Fahrutdinov Albert

Albert Fahrutdinov

reporter Oninvest
The Strait of Hormuz, through which 20% of the worlds oil transit passed in peacetime, is now under the threat of a double blockade - not only by Iran, but also by the United States / Photo: Andrzej Lisowski Travel/Shutterstock.com

The Strait of Hormuz, through which 20% of the world's oil transit passed in peacetime, is now under the threat of a double blockade - not only by Iran, but also by the United States / Photo: Andrzej Lisowski Travel/Shutterstock.com

Expert warns: the prospect of a bilateral blockage of the Strait of Hormuz could lead to a long-term price shock in the energy market. An agreement with Iran has failed, and US President Donald Trump has instructed the US Navy to close the strait, where shipping has already been halted by Iran, from 10 a.m. Monday (19:00 Astana time).

Details

- "The prospect of US naval operations around the Strait of Hormuz raises the risk of disruption to global oil supplies," The Guardian quoted Greg Boland, a market strategy consultant at brokerage platform Moomoo, as saying. According to him, this could directly fuel inflation expectations and make it more difficult for central banks. In addition, the growth of geopolitical tensions will inevitably hit investor sentiment.

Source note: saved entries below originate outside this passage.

import Mathlib
import Literature.Probability.Percolation.InterfaceLoopPolygon
import Literature.Probability.Percolation.SiteInterfaceStructure
import Literature.Probability.LatticeModels.TriangularLatticeProofs
import Summits.CriticalPhenomena.CardyFormulaZ2.Theorems.CardyMagicRigidityLoopLimitZ2EqTCFT1Local
import Summits.CriticalPhenomena.CardyFormulaZ2.Theorems.CardyMagicRigidityLoopLimitZ2EqTCFT1Walks
import HarnessLib

/-!
# Stub `stub_cft1` (S2a) of line `Sketch`, crux `LoopLimitZ2EqT` (stmt-CriticalPhenomena-4833):
# entering darts and anchored fine faces

Helper file (`--supports stmt-CriticalPhenomena-4833`), third part of (CFT1), preliminaries of the
fellow-travelling induction of `…CFT1.lean` (again independent of the type of the loops):

* `cft_entry` — **the dart entering the coarse position `i ≤ n` of an interface loop `Γ`,
  cyclically**: step `(i + n - 1) % n` (that is `i - 1`, and `n - 1` for `i = 0`), its head face
  is `Γᵢ`, and from `Γᵢ` it is seen entering across an entry side `J'`, with open tail
  `faceVertex Γᵢ (J' + 1)` and closed head `faceVertex Γᵢ (J' + 2)`;
* `cft_index_of_getVert_eq_zero` — a face of a cycle equal to the base face sits at `0` or `n`;
* `cft_anchor_inj` — **anchored fine faces are injective**: the fine up face with cell
  `a + x + (1,1)` attached to the coarse face `G` with cell `x` (where `a = x` if `G` is an up
  face — the middle face of the blow-up `D(x)` — and `a` is a vertex of `G` if `G` is a down face
  — the corner face of `T(a)` at the corner `2x + (2,2)`) determines `G` and `a`, by the parities
  of the two coordinates.
-/

noncomputable section

open Set

namespace Summit.CriticalPhenomena.CardyFormulaZ2.Cruxes.LoopLimitZ2EqT.HexSegment

open Literature.Probability.Percolation Literature.Probability.LatticeModels

variable {τ : SiteConfig (Site 2)} {F : HexVertex} {Γ : hexGraph.Walk F F}

/-- A non-zero element of `Fin 2` is `1`. -/
theorem cft_fin2 {a : Fin 2} (h : ¬ a = 0) : a = 1 := by
  fin_cases a
  · exact absurd rfl h
  · rfl

/-- **The dart entering the coarse position `i ≤ n`, cyclically**: it is the dart of step
`p = (i + n - 1) % n` (`= i - 1`, or `n - 1` for `i = 0`), its head face is `Γᵢ`, and seen
from `Γᵢ` it enters across an entry side `J'` with open tail `lv p = faceVertex Γᵢ (J' + 1)`
and closed head `rv p = faceVertex Γᵢ (J' + 2)`. -/
theorem cft_entry : ∀ {τ : SiteConfig (Site 2)} {F : HexVertex} {Γ : hexGraph.Walk F F} (hΓ : IsSiteInterfaceLoop τ Γ) {i : ℕ}, i ≤ Γ.length → (i + Γ.length - 1) % Γ.length < Γ.length ∧ Γ.getVert ((i + Γ.length - 1) % Γ.length + 1) = Γ.getVert i ∧ ∃ J' : Fin 3, IsEntrySide τ (Γ.getVert i) J' ∧ hΓ.rv ((i + Γ.length - 1) % Γ.length) = faceVertex (Γ.getVert i) (J' + 2) ∧ hΓ.lv ((i + Γ.length - 1) % Γ.length) = faceVertex (Γ.getVert i) (J' + 1) := by
  intro τ F Γ hΓ i hi
  have hn : 3 ≤ Γ.length := hΓ.isCycle.three_le_length
  have hpn : (i + Γ.length - 1) % Γ.length < Γ.length := Nat.mod_lt _ (by omega)
  have hsucc : Γ.getVert ((i + Γ.length - 1) % Γ.length + 1) = Γ.getVert i := by
    rcases Nat.eq_zero_or_pos i with rfl | hi0
    · rw [Nat.zero_add, Nat.mod_eq_of_lt (by omega), Nat.sub_add_cancel (by omega),
        SimpleGraph.Walk.getVert_length, SimpleGraph.Walk.getVert_zero]
    · rw [show i + Γ.length - 1 = (i - 1) + Γ.length by omega, Nat.add_mod_right,
        Nat.mod_eq_of_lt (by omega), Nat.sub_add_cancel hi0]
  refine ⟨hpn, hsucc, oppIdx (Γ.getVert ((i + Γ.length - 1) % Γ.length))
    (hΓ.sideIdx ((i + Γ.length - 1) % Γ.length)), ?_, ?_, ?_⟩
  · rw [← hsucc, hΓ.getVert_succ_eq hpn]
    exact (hΓ.isExitSide_sideIdx hpn).isEntrySide_oppFace
  · rw [← hsucc, hΓ.getVert_succ_eq hpn, faceVertex_oppFace_succ_succ]
    exact hΓ.rv_eq hpn
  · rw [← hsucc, hΓ.getVert_succ_eq hpn, faceVertex_oppFace_succ]
    exact hΓ.lv_eq hpn

/-- A face of a cycle equal to the base face is at position `0` or `n`. -/
theorem cft_index_of_getVert_eq_zero (hΓ : IsSiteInterfaceLoop τ Γ) {i : ℕ} (hi : i ≤ Γ.length)
    (h : Γ.getVert i = Γ.getVert 0) : i = 0 ∨ i = Γ.length := by
  by_cases hin : i = Γ.length
  · exact Or.inr hin
  · exact Or.inl (hΓ.isCycle.getVert_injOn' (by simp only [Set.mem_setOf_eq]; omega)
      (by simp only [Set.mem_setOf_eq]; omega) h)

/-- **Anchors are injective.** The anchored fine face `(a + x + (1,1), 0)` of a coarse face
`G = (x, ·)` — with `a = x` for an up face, `a` a vertex of `G` for a down face — determines
`G` and `a` (parities of the coordinates). -/
theorem cft_anchor_inj {G G' : HexVertex} {a a' : Site 2}
    (ha : (G.2 = 0 ∧ a = G.1) ∨ (G.2 = 1 ∧ ∃ k, a = faceVertex G k))
    (ha' : (G'.2 = 0 ∧ a' = G'.1) ∨ (G'.2 = 1 ∧ ∃ k, a' = faceVertex G' k))
    (h : ((fun j => a j + G.1 j + 1 : Site 2), (0 : Fin 2)) =
      ((fun j => a' j + G'.1 j + 1 : Site 2), (0 : Fin 2))) : G = G' ∧ a = a' := by
  have h0 : a 0 + G.1 0 + 1 = a' 0 + G'.1 0 + 1 := congrFun (congrArg Prod.fst h) 0
  have h1 : a 1 + G.1 1 + 1 = a' 1 + G'.1 1 + 1 := congrFun (congrArg Prod.fst h) 1
  have key : G.1 0 = G'.1 0 ∧ G.1 1 = G'.1 1 ∧ a 0 = a' 0 ∧ a 1 = a' 1 ∧ G.2 = G'.2 := by
    rcases ha with ⟨hG, rfl⟩ | ⟨hG, k, rfl⟩ <;> rcases ha' with ⟨hG', rfl⟩ | ⟨hG', k', rfl⟩
    · exact ⟨by omega, by omega, by omega, by omega, by rw [hG, hG']⟩
    · have := cft_faceVertex_down_sub hG' k'; omega
    · have := cft_faceVertex_down_sub hG k; omega
    · have := cft_faceVertex_down_sub hG k
      have := cft_faceVertex_down_sub hG' k'
      exact ⟨by omega, by omega, by omega, by omega, by rw [hG, hG']⟩
  obtain ⟨e0, e1, e2, e3, e4⟩ := key
  refine ⟨Prod.ext (funext fun i => ?_) e4, funext fun i => ?_⟩
  · fin_cases i
    · exact e0
    · exact e1
  · fin_cases i
    · exact e2
    · exact e3

end Summit.CriticalPhenomena.CardyFormulaZ2.Cruxes.LoopLimitZ2EqT.HexSegment

end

- "The market has basically returned to pre-firewall conditions, except that now the U.S. will also block the remaining Iran-related supplies through the Strait of Hormuz of up to 2 million barrels," Reuters quotes MST Marquee analyst Sol Kavonik as saying. According to the expert, the main question now is whether the U.S. will resume strikes on Iran - this will increase the risk of attacks on energy facilities throughout the Middle East with long-term consequences beyond the war itself.

- "The market makes it clear that it does not believe in Trump's intention to carry out new strikes on military facilities or take control of the Strait of Hormuz", - says the head of investment department VanEck in Sydney Russell Chesler - so he, in particular, commented on the small (within 1%) decline in stock markets in Asia on the background of new threats Trump. At the same time, the expert warns of the risks of inflation, which will increase as the oil shock drags on. He adds: "Even if the strait reopens, the flow of oil will be quite slow, so we will be stuck with high prices for a while."

- "The mere threat of enforcement action was enough to reassess risks, demonstrating oil's vulnerability to geopolitical triggers," notes Priyanka Sachdeva, senior market analyst at Phillip Nova. According to her, the return to triple-digit prices now looks quite justified. A new jump in the geopolitical risk premium, which had managed to decline only briefly during the news about the ceasefire, is also logical, she emphasized.

- "How will this (blocking the Strait of Hormuz by U.S. warships. - Oninvest) help lower gasoline prices at all?" - Democratic Senator Mark Warner wondered on CBS. He noted that Iran is still capable of booby-trapping the strait from boats or blowing up tankers.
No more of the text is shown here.